Chapter 18

EMBERLINE

Iscrubbed my face, trying to buy into this ridiculous fantasy he was painting.

“I have been training you for this since you could walk.” Giovanni slid off the desk and took a single step closer, close enough I could see the fine lines around his eyes.

“Not just with knives and pistols, but with strategy and politics. You read people the way others read books. Enzo knew you were a threat. The Dominicos will realize the truth, too—but far too late.”
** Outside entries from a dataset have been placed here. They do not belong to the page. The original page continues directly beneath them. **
import Literature.MathematicalPhysics.KineticTheory.HardSphereEulerPrimitiveForm
import Literature.Analysis.FunctionSpaces.TorusSpaceTime
import HarnessLib

/-!
# The Euler streaming identity in entropy variables (stub `stub_streaming`)

Crux `Summit.AtomisticToContinuum.HydrodynamicLimit.Theses.OneFlightGossipEngine.ClampedCurrentsDock`
(stmt-AtomisticToContinuum-14680), line `IdeatorTwoSketch`, stub S3
`stub_streaming : EulerStreamingIdentity` — step (ii) of Yau's relative-entropy clock ("Euler in
entropy variables"). The one-body exponent of the local Gibbs reference is
`g_t(x,v) = log a_t(x) − (3/2) log(2π θ_t(x)) − |v − u_t(x)|² / (2 θ_t(x))`; its streaming rate
`(∂_t + v·∇_x) g`, computed by the chain rule and the PRIMITIVE hard-sphere Euler equations
(`IsHardSphereEulerSolution.timeDeriv_density_eq / density_mul_timeDeriv_velocity_eq /
timeDeriv_temperature_eq`, `Literature/MathematicalPhysics/KineticTheory/HardSphereEulerPrimitiveForm`),
splits EXACTLY into the order-zero term `∂_t log a + u·∇log a + ζ div u`, the activity bracket
`w·[∇log a − (ζ + ρζ′)∇ρ/ρ] + (1 − ζ)(w·∇θ)/θ`, the traceless kinetic stress
`θ⁻¹ Σ (w_j w_k − δ_jk |w|²/3) ∂_k u_j + (1 − ζ)|w|² div u /(3θ)` and the fast heat flux
`(|w|² − 5θ)(w·∇θ)/(2θ²)`, `w = v − u_t(x)`. The statement `EulerStreamingIdentity` is re-declared
verbatim from the line skeleton `Cruxes/ClampedCurrentsDock/Lines/IdeatorTwoSketch.lean`.

Proof: with `D = ∂_t + v·∇` acting on the fields (`v` fixed),
`Dg = D log a − (3/2) Dθ/θ + Σ_j w_j Du_j/θ + |w|² Dθ/(2θ²)` (product / chain rules along coordinate
lines `HsEulerCalc.hasDerivAt_coordLine` and time slices `IsSmoothSpaceTimeOn.hasDerivWithinAt_slice`,
read off by `HsEulerCalc.partialDeriv_eq_of_hasDerivAt / timeDerivWithin_eq_of_hasDerivWithinAt`);
then `Dθ = w·∇θ − (2/3)θζ div u`, `Du_j = w·∇u_j − θ(ζ + ρζ′)∂_jρ/ρ − ζ∂_jθ` (primitive equations,
`ρ > 0`) and `field_simp; ring`.
-/

noncomputable section

namespace Summit.AtomisticToContinuum.HydrodynamicLimit.Theorems.ClampedCurrentsDockStreaming

open scoped BigOperators
open MeasureTheory Filter Set Topology
open Literature.MathematicalPhysics.KineticTheory Literature.Analysis.FluidPDE Literature.Analysis.FunctionSpaces
open Literature.MathematicalPhysics.KineticTheory.HsEulerCalc

/-! ## The statement (verbatim from the line skeleton) -/

/-- **S3 — Euler cancellation, kinetic part: the streaming rate of the local-Gibbs exponent in entropy
variables.** For a classical hs-Euler solution on `[0,T)` whose pressure is `ρθζ(ρ)` (`ζ` smooth on an open
set containing the density values; for hard spheres `ζ r = Z(rσ³)` by `hsCompressibility_eq` at small packing)
and ANY activity field `a > 0` jointly smooth on `[0,T) × 𝕋³`, with `w = v − u_t(x)`, the streaming rate
`(∂_t + v·∇)g_t(x,v)` of the exponent of S2 equals, pointwise on `[0,T) × 𝕋³ × ℝ³`,
`[∂_t log a + u·∇log a + ζ div u]` (order 0)
`+ w·[∇log a − (ζ + ρζ′)∇ρ/ρ] + (1 − ζ)(w·∇θ)/θ` (order 1)
`+ θ⁻¹ Σ_{j,k} (w_j w_k − δ_{jk}|w|²/3) ∂_k u_j + (1 − ζ)|w|² div u/(3θ)` (order 2)
`+ (|w|² − 5θ)(w·∇θ)/(2θ²)` (order 3: the fast heat flux).
Proof: chain rule (`Dg = D log a − (3/2)Dθ/θ + Σ_j w_j Du_j/θ + |w|²Dθ/(2θ²)`) and the primitive equations
`IsHardSphereEulerSolution.timeDeriv_density_eq / density_mul_timeDeriv_velocity_eq /
timeDeriv_temperature_eq`. -/
def EulerStreamingIdentity : Prop :=
  ∀ (σ T : ℝ) (ρ θ : ℝ → T3 → ℝ) (u : ℝ → T3 → V3) (ζ : ℝ → ℝ) (J : Set ℝ) (a : ℝ → T3 → ℝ),
    IsHardSphereEulerSolution σ T ρ u θ → IsOpen J → ContDiffOn ℝ (⊤ : ℕ∞) ζ J →
    (∀ t ∈ Ico 0 T, ∀ x, ρ t x ∈ J) →
    (∀ t ∈ Ico 0 T, ∀ x, hsPressure σ (ρ t x) (θ t x) = ρ t x * θ t x * ζ (ρ t x)) →
    Torus.IsSmoothSpaceTimeOn (Ico 0 T) a → (∀ t ∈ Ico 0 T, ∀ x, 0 < a t x) →
    ∀ t ∈ Ico 0 T, ∀ (x : T3) (v : V3),
      (let g := fun (t : ℝ) (y : T3 × V3) =>
         Real.log (a t y.1) - 3 / 2 * Real.log (2 * Real.pi * θ t y.1) - ‖y.2 - u t y.1‖ ^ 2 / (2 * θ t y.1)
       let w : V3 := v - u t x
       let dloga := fun k : Fin 3 => Torus.partialDeriv k (fun y => Real.log (a t y)) x
       let dρ := fun k : Fin 3 => Torus.partialDeriv k (ρ t) x
       let dθ := fun k : Fin 3 => Torus.partialDeriv k (θ t) x
       let du := fun (k j : Fin 3) => Torus.partialDeriv k (fun y => u t y j) x
       let divu : ℝ := ∑ k : Fin 3, du k k
       Torus.timeDerivWithin (Ico 0 T) (fun t' y => g t' (y, v)) t x +
           ∑ k : Fin 3, v k * Torus.partialDeriv k (fun y => g t (y, v)) x =
         (Torus.timeDerivWithin (Ico 0 T) (fun t' y => Real.log (a t' y)) t x +
             ∑ k : Fin 3, u t x k * dloga k + ζ (ρ t x) * divu) +
         (∑ k : Fin 3, w k * (dloga k - (ζ (ρ t x) + ρ t x * deriv ζ (ρ t x)) * dρ k / ρ t x) +
             (1 - ζ (ρ t x)) * (∑ k : Fin 3, w k * dθ k) / θ t x) +
         ((θ t x)⁻¹ * ∑ j : Fin 3, ∑ k : Fin 3,
               (w j * w k - (if j = k then ‖w‖ ^ 2 / 3 else 0)) * du k j +
             (1 - ζ (ρ t x)) * ‖w‖ ^ 2 * divu / (3 * θ t x)) +
         (‖w‖ ^ 2 - 5 * θ t x) * (∑ k : Fin 3, w k * dθ k) / (2 * (θ t x) ^ 2))

/-! ## Algebraic helpers -/

/-- The traceless contraction written out: `Σ_{j,k} (w_j w_k − δ_{jk} c) M_{kj} = Σ_{j,k} w_j w_k M_{kj} − c Σ_k M_{kk}`.
[folklore] -/
theorem sum_traceless (w : V3) (c : ℝ) (M : Fin 3 → Fin 3 → ℝ) :
    ∑ j : Fin 3, ∑ k : Fin 3, (w j * w k - (if j = k then c else 0)) * M k j =
      ∑ j : Fin 3, ∑ k : Fin 3, w j * w k * M k j - c * ∑ k : Fin 3, M k k := by
  simp only [sub_mul, Finset.sum_sub_distrib, ite_mul, zero_mul, Finset.sum_ite_eq, Finset.mem_univ,
    if_true, Finset.mul_sum]

/-! ## The stub -/

/-- **STUB `stub_streaming`** of line `IdeatorTwoSketch` (crux `ClampedCurrentsDock`, stmt-AtomisticToContinuum-14680):
the streaming rate of the local-Gibbs exponent in entropy variables along a classical hard-sphere Euler
solution (chain rule + the primitive equations of `HardSphereEulerPrimitiveForm`). [folklore] -/
theorem stub_streaming : EulerStreamingIdentity := by
  intro σ T ρ θ u ζ J a hE hJ hζ hρJ hp ha ha0 t ht x v
  dsimp only
  rw [sum_traceless]
  have hU : UniqueDiffOn ℝ (Ico (0 : ℝ) T) := uniqueDiffOn_Ico 0 T
  -- smooth slices
  have hθ1 : Torus.IsContDiff 1 (θ t) := (hE.smooth_temperature.isSmooth_slice ht).isContDiff (by simp)
  have hu1 : Torus.IsContDiff 1 (u t) := (hE.smooth_velocity.isSmooth_slice ht).isContDiff (by simp)
  have huj1 : ∀ j, Torus.IsContDiff 1 (fun y => u t y j) := fun j => isContDiff_apply_coord hu1 j
  -- `log a` is a jointly smooth field (`a > 0`)
  have hla : Torus.IsSmoothSpaceTimeOn (Ico 0 T) (fun s y => Real.log (a s y)) :=
    ContDiffOn.log ha fun p hp => (ha0 p.1 (mem_prod.1 hp).1 _).ne'
  have hla1 : Torus.IsContDiff 1 (fun y => Real.log (a t y)) := (hla.isSmooth_slice ht).isContDiff (by simp)
  -- positivity
  have hθ0 : ∀ y, θ t y ≠ 0 := fun y => (hE.temperature_pos t ht y).ne'
  have h2θ0 : ∀ y, 2 * θ t y ≠ 0 := fun y => mul_ne_zero two_ne_zero (hθ0 y)
  have h2πθ0 : ∀ y, 2 * Real.pi * θ t y ≠ 0 := fun y =>
    (mul_pos Real.two_pi_pos (hE.temperature_pos t ht y)).ne'
  have hθx : θ t x ≠ 0 := hθ0 x
  have hρ0 : ρ t x ≠ 0 := (hE.density_pos t ht x).ne'
  have hπ0 : Real.pi ≠ 0 := Real.pi_pos.ne'
  -- coordinate-line derivatives of the basic fields at `x`
  have cA := fun k => hasDerivAt_coordLine hla1 x k
  have cθ := fun k => hasDerivAt_coordLine hθ1 x k
  have cu := fun k j => hasDerivAt_coordLine (huj1 j) x k
  -- time-slice derivatives at `x`
  have sA := hla.hasDerivWithinAt_slice ht x
  have sθ := hE.smooth_temperature.hasDerivWithinAt_slice ht x
  have su := fun j => (hE.smooth_velocity.apply j).hasDerivWithinAt_slice ht x
  -- `|v - u|²` in coordinates
  have hnorm : ∀ (s : ℝ) (y : T3), ‖v - u s y‖ ^ 2 =
      (v 0 - u s y 0) ^ 2 + (v 1 - u s y 1) ^ 2 + (v 2 - u s y 2) ^ 2 := fun s y => by
    simp only [EuclideanSpace.norm_sq_eq, Fin.sum_univ_three, PiLp.sub_apply, Real.norm_eq_abs, sq_abs]
  simp only [hnorm, PiLp.sub_apply]
  -- (1) the time derivative of `g`
  have hgt : Torus.timeDerivWithin (Ico 0 T) (fun t' y => Real.log (a t' y) -
      3 / 2 * Real.log (2 * Real.pi * θ t' y) -
      ((v 0 - u t' y 0) ^ 2 + (v 1 - u t' y 1) ^ 2 + (v 2 - u t' y 2) ^ 2) / (2 * θ t' y)) t x =
      Torus.timeDerivWithin (Ico 0 T) (fun t' y => Real.log (a t' y)) t x -
        3 / 2 * Torus.timeDerivWithin (Ico 0 T) θ t x / θ t x +
        ((v 0 - u t x 0) * Torus.timeDerivWithin (Ico 0 T) (fun s y => u s y 0) t x +
          (v 1 - u t x 1) * Torus.timeDerivWithin (Ico 0 T) (fun s y => u s y 1) t x +
          (v 2 - u t x 2) * Torus.timeDerivWithin (Ico 0 T) (fun s y => u s y 2) t x) / θ t x +
        ((v 0 - u t x 0) ^ 2 + (v 1 - u t x 1) ^ 2 + (v 2 - u t x 2) ^ 2) *
          Torus.timeDerivWithin (Ico 0 T) θ t x / (2 * θ t x ^ 2) := by
    refine timeDerivWithin_eq_of_hasDerivWithinAt (((sA.fun_sub
      (((sθ.const_mul (2 * Real.pi)).log (h2πθ0 x)).const_mul (3 / 2))).fun_sub
      ((((((su 0).const_sub (v 0)).fun_pow 2).fun_add (((su 1).const_sub (v 1)).fun_pow 2)).fun_add
        (((su 2).const_sub (v 2)).fun_pow 2)).fun_div (sθ.const_mul 2) (h2θ0 x))).congr_deriv ?_) (hU t ht)
    field_simp
    ring
  -- (2) the partial derivatives of `g`
  have hgk : ∀ k, Torus.partialDeriv k (fun y => Real.log (a t y) -
      3 / 2 * Real.log (2 * Real.pi * θ t y) -
      ((v 0 - u t y 0) ^ 2 + (v 1 - u t y 1) ^ 2 + (v 2 - u t y 2) ^ 2) / (2 * θ t y)) x =
      Torus.partialDeriv k (fun y => Real.log (a t y)) x -
        3 / 2 * Torus.partialDeriv k (θ t) x / θ t x +
        ((v 0 - u t x 0) * Torus.partialDeriv k (fun y => u t y 0) x +
          (v 1 - u t x 1) * Torus.partialDeriv k (fun y => u t y 1) x +
          (v 2 - u t x 2) * Torus.partialDeriv k (fun y => u t y 2) x) / θ t x +
        ((v 0 - u t x 0) ^ 2 + (v 1 - u t x 1) ^ 2 + (v 2 - u t x 2) ^ 2) *
          Torus.partialDeriv k (θ t) x / (2 * θ t x ^ 2) := by
    intro k
    refine partialDeriv_eq_of_hasDerivAt ((((cA k).fun_sub
      ((((cθ k).const_mul (2 * Real.pi)).log (h2πθ0 _)).const_mul (3 / 2))).fun_sub
      ((((((cu k 0).const_sub (v 0)).fun_pow 2).fun_add (((cu k 1).const_sub (v 1)).fun_pow 2)).fun_add
        (((cu k 2).const_sub (v 2)).fun_pow 2)).fun_div ((cθ k).const_mul 2) (h2θ0 _))).congr_deriv ?_)
    simp only [zero_smul, Torus.proj_zero, add_zero]
    field_simp
    ring
  rw [hgt]
  simp only [Fin.sum_univ_three, hgk]
  -- (3) the primitive equations
  have hP2 := fun j => hE.density_mul_timeDeriv_velocity_eq hJ hζ hρJ hp ht x j
  have hP3 := hE.timeDeriv_temperature_eq hJ hζ hρJ hp ht x
  have hut : ∀ j, Torus.timeDerivWithin (Ico 0 T) (fun s y => u s y j) t x =
      (-(ρ t x * ∑ i, u t x i * Torus.partialDeriv i (fun y => u t y j) x) -
        (θ t x * (ζ (ρ t x) + ρ t x * deriv ζ (ρ t x)) * Torus.partialDeriv j (ρ t) x +
          ρ t x * ζ (ρ t x) * Torus.partialDeriv j (θ t) x)) / ρ t x := fun j =>
    eq_div_of_mul_eq hρ0 ((mul_comm _ _).trans (hP2 j))
  simp only [Fin.sum_univ_three] at hP3 hut
  rw [hP3, hut 0, hut 1, hut 2]
  field_simp
  ring

end Summit.AtomisticToContinuum.HydrodynamicLimit.Theorems.ClampedCurrentsDockStreaming

end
He held my gaze, steady and unblinking.

“When you have weakened them,”—his tone was like velvet—“when you have turned their strengths against them, then you kill Marcello. You kill Gabriel and the younger brother. Not in public, but in a moment of your choosing. In their own house, like they did to your father. You will return to this palazzo with their blood on your hands, and we will be so powerful, no one will be able to touch you.”

My pulse thudded in my ears.

“And that’s it?” I wondered. “I just… come home? As if nothing happened?”

“I will become Don. You come home as the female who toppled the Dominico Dynasty.” Gio sounded as if it was already done. “No one will question us. Not the Council. Not the other Pentarchs. Not once I take Marcello’s seat at the Shadow Council and crush any discussions about my beloved niece.”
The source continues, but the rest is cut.